When writing algorithms in PHP, or in any language, you often want to squeeze every possible millisecond from the execution time. in PHP it's often even more important when using them on webpages, because you don't want pages to have long load times. Users don't have too much patience, after all. To get the most out of your code, there are several key practices that you should follow to make your code faster. Even though these will be more useful when writing algorithms, these practices can also be applied to normal coding as well.

1. Take advantage of language constructs

The fastest things in PHP are the language constructs. They are the language itself and are highly optimized in the interpreter, since they don't require calling external libraries, and because they are used in all parts of the code, so their optimization is a key to creating a faster interpreted language.

Because these language constructs are so finely tuned, it's also best to take the most out of them. Whenever you can do something with a simple language construct, don't waste a funtion call for it. For example, using a casting operator like (int) $foo is much more efficient than using the function intval($foo). Calling functions always generate considerably amount of overhead, but when using a language construct, you avoid all that.

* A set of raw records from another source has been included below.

/-!
# X12 inert-bad core at `p ≥ 5`, ANY conductor: the upper half of `BSD(E,p)` for EVERY curve from
# ONE class integer — a modular degree prime to `p` (Česnavičius–Neururer–Saha 2024 Thm. 1.2) —
# with NO optimality and NO Manin table

HONEST FRAMING (cell `b2b-bsdres`, run/shared/lean/b2b/bsd-rank1-residual/, verbatim in every
file): the goal of the cell is to DELETE the COMBINATION-SHAPED residual classes of the
Birch–Swinnerton-Dyer formula for ALL analytic-rank `≤ 1` elliptic curves over `ℚ` — "full BSD
formula for every rank `≤ 1` curve in class `C`" assembled STRICTLY from published theorems — so
that the rank-`≤ 1` remainder becomes exactly the CONSTRUCTION-SHAPED classes, which are TYPED
(missing-input `Prop`s), NOT attempted. This is not "finishing BSD". Class X12 is
CONSTRUCTION-SHAPED and stays so; research-route record of the unit `b2b-bsdres-x1b` (X12 prover
owner, gen 20); no claim beyond the stated class; nothing here is booked.

Third companion of `InertCoreEveryCurve.lean` (the inert core at `p ≥ 11`, every curve, ANY
conductor: Edixhoven 1991 Thm. 3 + Deuring discharge the Manin datum of the strong member) and
`InertCoreEveryCurveCremona.lean` (`p ≥ 5`, conductor `≤ 130000`: Cremona's theorem, ARS06
Thm. 2.6, for the strong member). What those two leave: the cells at `p ∈ {5, 7}` with conductor
`> 130000` (x1b gen 19 census: 258 of the 995 CM-inert additive `p ≥ 5`, `r = 1` cells to
`5·10⁵`), where the Manin datum `p ∤ c(D)` of gen 9's upper half
(`missingUpperBoundAt_of_classX12_of_not_cmRamified'`) so far rests on Cremona's database entry
for the OPTIMAL curve (`opt_man`; 19 of the 258 with optimality undetermined). HERE the datum is
discharged by the PUBLISHED theorem of Česnavičius–Neururer–Saha (JEMS 26 (2024) Thm. 1.2, binder
`hCNS : cesnaviciusNeururerSaha_padicVal_maninConstant_le_modularDegree`: `val_p(c_φ) ≤ val_p(deg φ)`
at every `p ≥ 5` for EVERY parametrisation `φ : X₀(N) ↠ E`, optimal or not) from ONE exact class
integer: a modular degree prime to `p` of SOME member `W' ∼ W` of the class (hypothesis `hdeg`;
Cremona's `alldegphi` — modular symbols — lists the degree of every member). NO optimality, NO
identification of the strong curve, NO Manin table, ANY conductor, every `p ≥ 5`: the half is
proved on `W'` (gen 9) and moved to `W` by Cassels (`missingUpperBoundAt_of_isIsogenous`, gen 19),
the class predicates moving by `CMIsogenyInvariance`. Then, as in the companions: `BSD(E,p) ⟺
MissingLowerBoundAt`, `X12.MissingInputAt ⇐ lower half`, and route T-KR (`BSD(E,p)` from
`r_an = 1` + a certified `p`-adic unit `#Ш_an`). §3 does the same at every ODD bad `p ∤ d_K`,
`p = 3` INCLUDED (gen 12's sub-family, `K ≠ ℚ(√−3)`; there the Tamagawa datum `3 ∤ ∏c_ℓ` of the
member and the printed `p = 3` exceptional clause — void whenever `2 ∣ N`, so for every `j = 1728`
curve — are hypotheses). Census reach (x1b gen 20 `DEG-LEVER-995.tsv` / `DEG-LEVER-P3-154.tsv`,
Cremona `alldegphi` curve 1): `p ∤ deg` at 584 of the 995 `p ≥ 5` cells — at 129 of the 258 cells
`p ∈ {5,7}`, `N > 130000` (10 of the 19 optimality-undetermined ones) —, and at 41 of the 154
`p = 3` inert-bad cells (exceptional clause void at 154/154). Nothing is booked; no label moves; the
lower half (STEP L at an additive potentially supersingular prime) is untouched.

References: K. Česnavičius, M. Neururer, A. Saha, JEMS 26 (2024) 573–637, Thm. 1.2; A. Matar,
J. Nekovář, JTNB 31 (2019) Thm. 0.3, §0.11; J. S. Milne, *ADT* I.7.3 (Cassels); HOME
`b2b-bsdres-x1b/X12-ROUTE.md` §24.
-/

set_option autoImplicit false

An interesting thing to note is that there are several function like language constructs as well. For example, isset() and unset() are both language constructs, even though they mostly act like functions. The key difference, however, is that calling them does not generate the function overhead.

while it may not be immediately apparent how you may effectively take advantage of the language constructs, you can see later how you can achieve great things with them, particularly when dealing with arrays.

2. Let PHP do the hard work

Second very important thing to remember is that PHP is slow because it's interpreted language. It's not particularly slow because it had a slow engine, but mostly because it's a higher level language. This same does not apply to the built in functions in PHP, however. They are mostly written in lower level languages and are much faster than what you could ever do with PHP.

The idea is to use the functions inside PHP as much as possible to do the hard work. This becomes particularly useful when you are dealing with big arrays. It's better to try design your code to to effectively use the functions inside PHP than trying to come up with your own way to do it. However, you will need a good knowledge of the available functions and what PHP can do for you.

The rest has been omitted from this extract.